GIVEN DATA section start
/-
Copyright (c) 2026 the pub-hodgecm-mathlib formalisation cell (harness21).  Prover seat hodgecm-mathlib-K2E3-p17 (g8), Track B «K2-LIT» ∕ h413
(`stmt-HodgeConjecture-24833`), line `K2_E3_EllipticInputs`, leaf (nsc-S-A′), D94 brick EXT (CENSUS v0.2 §7): twisted-coinvariant vanishing is closed under extensions.  2026-09-04.
-/
import Summits.HodgeConjecture.HodgeConjecture.Theorems.K2E3DegenerateSubquotientHeredity   -- ★ HER (this seat): `exists_coinvariantsMap_charTwist`, quotient ∕ surjection transport
import Summits.HodgeConjecture.HodgeConjecture.Theorems.K2E3GL2JacquetProdRep               -- ★ PEEL file 1 (K2E3-p25): `exact_of_mk_comp` (middle exactness of coinvariants)
import HarnessLib

/-!
# Crux `H413` — leaf (nsc-S-A′), brick EXT: `r_{H,θ}(N) = 0` AND `r_{H,θ}(ρ ⁄ N) = 0` IMPLY `r_{H,θ}(ρ) = 0`

Cell `hodgecm-mathlib`, Track B; THEOREMS ONLY; count-neutral helper (`--supports stmt-HodgeConjecture-24833 --as helper`).

For a representation `ρ` of `G` on `V` (any commutative ring `k`), a subgroup `H ≤ G`, a character `θ : H → kˣ` and a subrepresentation `N ≤ ρ`: the `(H,θ)`-coinvariants are
right exact and exact in the middle along `0 → N → ρ → ρ ⁄ N → 0` (★ `exact_of_mk_comp` applied to the `θ`-twisted restrictions, whose maps are ★ HER's
`exists_coinvariantsMap_charTwist`), so **`forall_mk_charTwist_eq_zero_of_extension`**: if every class vanishes in `r_{H,θ}(N)` and in `r_{H,θ}(ρ ⁄ N)` then every class
vanishes in `r_{H,θ}(ρ)`.  Specialisation `forall_mk_whittakerTwist_eq_zero_of_extension` (`H = U_n`, `θ = ψ_U`: `J_ψ(N) = 0 ∧ J_ψ(ρ⁄N) = 0 ⇒ J_ψ(ρ) = 0`), and the
two-step form `forall_mk_whittakerTwist_eq_zero_of_two_step` (`K₂ ≤ K₁ ≤ ρ` read through `K₁`).  USE (IRR″ ∕ NYA of CENSUS v0.2): the `GL₂`-part of `r_Q ω` is a successive
extension of copies of `η∘det` (★ S2 PEEL-LINKED), each with `J_ψ = 0` (★ S1b), hence has `J_ψ = 0`, and ★ S3 makes `ω` `θ‴`-degenerate.

HONEST LABEL: HC_CM is proved only modulo the 7 printed citations (2 remaining named inputs: hLiu418 = stmt-HodgeConjecture-24832, h413 =
stmt-HodgeConjecture-24833) until rung 0 closes; count-neutral helper.

## References
* [BernsteinZelevinskyASENS1977] I. N. Bernstein, A. V. Zelevinsky, *Induced representations of reductive p-adic groups I*, Ann. Sci. ÉNS 10 (1977), §1.8 (b), Prop. 1.9 (a)–(b).
-/

set_option autoImplicit false
-- the mandated namespace repeats `HodgeConjecture.HodgeConjecture`, as in every `Theorems/*.lean` of this sub-problem
set_option linter.dupNamespace false

noncomputable section

open Representation Literature.NumberTheory.Automorphic Literature.RepresentationTheory.FiniteGroups
open scoped MatrixGroups
open Summit.HodgeConjecture.HodgeConjecture.Cruxes.H413.K2E3DegenerateSubquotientHeredity (exists_coinvariantsMap_charTwist)
open Summit.HodgeConjecture.HodgeConjecture.Cruxes.H413.K2E3GL2JacquetProdRep (exact_of_mk_comp)

namespace Summit.HodgeConjecture.HodgeConjecture.Cruxes.H413.K2E3TwistedCoinvariantsExtension

section General

variable {k G : Type*} [CommRing k] [Group G] {H : Subgroup G} {θ : ↥H →* kˣ} {V : Type*} [AddCommGroup V] [Module k V] (ρ : Representation k G V)

/-- **MIDDLE EXACTNESS of `r_{H,θ}` along `0 → N → ρ → ρ ⁄ N → 0`**: there are the two induced maps `[v] ↦ [v]` and `[v] ↦ [v̄]`, exact at `r_{H,θ}(ρ)`.
[cite: BernsteinZelevinskyASENS1977, Prop. 1.9 (a)–(b)] -/
theorem exists_exact_coinvariants_charTwist (N : Subrepresentation ρ) :
    ∃ (j₁ : (N.toRepresentation.charTwist H θ).Coinvariants →ₗ[k] (ρ.charTwist H θ).Coinvariants)
      (j₂ : (ρ.charTwist H θ).Coinvariants →ₗ[k] (N.quotientRep.charTwist H θ).Coinvariants),
      (∀ v, j₁ (Coinvariants.mk _ v) = Coinvariants.mk _ (v : V)) ∧ (∀ v, j₂ (Coinvariants.mk _ v) = Coinvariants.mk _ (N.mkQ v)) ∧ Function.Exact j₁ j₂ := by
  let ι : N.toRepresentation.IntertwiningMap ρ := ⟨N.toSubmodule.subtype, fun _ => rfl⟩
  obtain ⟨F₁, hF₁, hF₁mk⟩ := exists_coinvariantsMap_charTwist (ρ₁ := N.toRepresentation) (ρ₂ := ρ) (H := H) (θ := θ) ι
  obtain ⟨F₂, hF₂, hF₂mk⟩ := exists_coinvariantsMap_charTwist (ρ₁ := ρ) (ρ₂ := N.quotientRep) (H := H) (θ := θ) N.mkQ
  refine ⟨Coinvariants.map _ _ F₁, Coinvariants.map _ _ F₂, fun v => hF₁mk v, fun v => hF₂mk v, ?_⟩
  refine exact_of_mk_comp (N.toRepresentation.charTwist H θ) (ρ.charTwist H θ) (N.quotientRep.charTwist H θ) N.toSubmodule.subtype F₂ ?_ ?_ _ _
    (fun v => hF₁mk v) (fun v => by rw [hF₂mk, hF₂])
  · intro v
    rw [hF₂]
    change N.toSubmodule.mkQ v = 0 ↔ v ∈ Set.range N.toSubmodule.subtype
    rw [Submodule.mkQ_apply, Submodule.Quotient.mk_eq_zero, Set.mem_range]
    exact ⟨fun hv => ⟨⟨v, hv⟩, rfl⟩, by rintro ⟨w, rfl⟩; exact w.2⟩
  · intro w
    obtain ⟨v, rfl⟩ := N.mkQ_surjective w
    exact ⟨v, hF₂ v⟩

/-- **`r_{H,θ}`-VANISHING IS CLOSED UNDER EXTENSIONS**: if every class vanishes in `r_{H,θ}(N)` and in `r_{H,θ}(ρ ⁄ N)`, then every class vanishes in `r_{H,θ}(ρ)`.
[cite: BernsteinZelevinskyASENS1977, Prop. 1.9 (a)–(b)] -/
theorem forall_mk_charTwist_eq_zero_of_extension (N : Subrepresentation ρ)
    (hN : ∀ v, Coinvariants.mk (N.toRepresentation.charTwist H θ) v = 0) (hQ : ∀ w, Coinvariants.mk (N.quotientRep.charTwist H θ) w = 0) (v : V) :
    Coinvariants.mk (ρ.charTwist H θ) v = 0 := by
  obtain ⟨j₁, j₂, hj₁, hj₂, hex⟩ := exists_exact_coinvariants_charTwist (H := H) (θ := θ) ρ N
  have h2 : j₂ (Coinvariants.mk (ρ.charTwist H θ) v) = 0 := by rw [hj₂, hQ]
  obtain ⟨c, hc⟩ := (hex _).1 h2
  obtain ⟨u, rfl⟩ := Coinvariants.mk_surjective _ c
  rw [← hc, hN, map_zero]

/-- Two-step form: `K₂ ≤ K₁` subrepresentations of `ρ` (as `K₂' ≤ K₁.toRepresentation`); if `r_{H,θ}` kills `K₂'`, `K₁ ⁄ K₂'` and `ρ ⁄ K₁`, it kills `ρ`.
[cite: BernsteinZelevinskyASENS1977, Prop. 1.9 (a)–(b)] -/
theorem forall_mk_charTwist_eq_zero_of_two_step (K₁ : Subrepresentation ρ) (K₂ : Subrepresentation K₁.toRepresentation)
    (h₂ : ∀ v, Coinvariants.mk (K₂.toRepresentation.charTwist H θ) v = 0) (h₁₂ : ∀ w, Coinvariants.mk (K₂.quotientRep.charTwist H θ) w = 0)
    (h₁ : ∀ w, Coinvariants.mk (K₁.quotientRep.charTwist H θ) w = 0) (v : V) :
    Coinvariants.mk (ρ.charTwist H θ) v = 0 :=
  forall_mk_charTwist_eq_zero_of_extension ρ K₁ (forall_mk_charTwist_eq_zero_of_extension K₁.toRepresentation K₂ h₂ h₁₂) h₁ v

end General

section Whittaker

variable {R : Type*} [CommRing R] {n : ℕ} {V : Type*} [AddCommGroup V] [Module ℂ V] (π : Representation ℂ (GL (Fin n) R) V) (ψ : AddChar R Circle)

/-- **`J_ψ(N) = 0 ∧ J_ψ(π ⁄ N) = 0 ⇒ J_ψ(π) = 0`.** [cite: BernsteinZelevinskyASENS1977, Prop. 1.9 (a)–(b)] -/
theorem forall_mk_whittakerTwist_eq_zero_of_extension (N : Subrepresentation π)
    (hN : ∀ v, Coinvariants.mk (whittakerTwist N.toRepresentation ψ) v = 0) (hQ : ∀ w, Coinvariants.mk (whittakerTwist N.quotientRep ψ) w = 0) (v : V) :
    Coinvariants.mk (whittakerTwist π ψ) v = 0 :=
  forall_mk_charTwist_eq_zero_of_extension π N hN hQ v

/-- **Two-step form for `J_ψ`.** [cite: BernsteinZelevinskyASENS1977, Prop. 1.9 (a)–(b)] -/
theorem forall_mk_whittakerTwist_eq_zero_of_two_step (K₁ : Subrepresentation π) (K₂ : Subrepresentation K₁.toRepresentation)
    (h₂ : ∀ v, Coinvariants.mk (whittakerTwist K₂.toRepresentation ψ) v = 0) (h₁₂ : ∀ w, Coinvariants.mk (whittakerTwist K₂.quotientRep ψ) w = 0)
    (h₁ : ∀ w, Coinvariants.mk (whittakerTwist K₁.quotientRep ψ) w = 0) (v : V) :
    Coinvariants.mk (whittakerTwist π ψ) v = 0 :=
  forall_mk_charTwist_eq_zero_of_two_step π K₁ K₂ h₂ h₁₂ h₁ v

end Whittaker

end Summit.HodgeConjecture.HodgeConjecture.Cruxes.H413.K2E3TwistedCoinvariantsExtension

end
GIVEN DATA section end
EXERCISE:
Which lines above run from the one containing "set_option autoImplicit false" to the one containing "Representation k G V)"? Give them again exactly, both ends included.

RESULT OF THIS EXERCISE:
set_option autoImplicit false
-- the mandated namespace repeats `HodgeConjecture.HodgeConjecture`, as in every `Theorems/*.lean` of this sub-problem
set_option linter.dupNamespace false

noncomputable section

open Representation Literature.NumberTheory.Automorphic Literature.RepresentationTheory.FiniteGroups
open scoped MatrixGroups
open Summit.HodgeConjecture.HodgeConjecture.Cruxes.H413.K2E3DegenerateSubquotientHeredity (exists_coinvariantsMap_charTwist)
open Summit.HodgeConjecture.HodgeConjecture.Cruxes.H413.K2E3GL2JacquetProdRep (exact_of_mk_comp)

namespace Summit.HodgeConjecture.HodgeConjecture.Cruxes.H413.K2E3TwistedCoinvariantsExtension

section General

variable {k G : Type*} [CommRing k] [Group G] {H : Subgroup G} {θ : ↥H →* kˣ} {V : Type*} [AddCommGroup V] [Module k V] (ρ : Representation k G V)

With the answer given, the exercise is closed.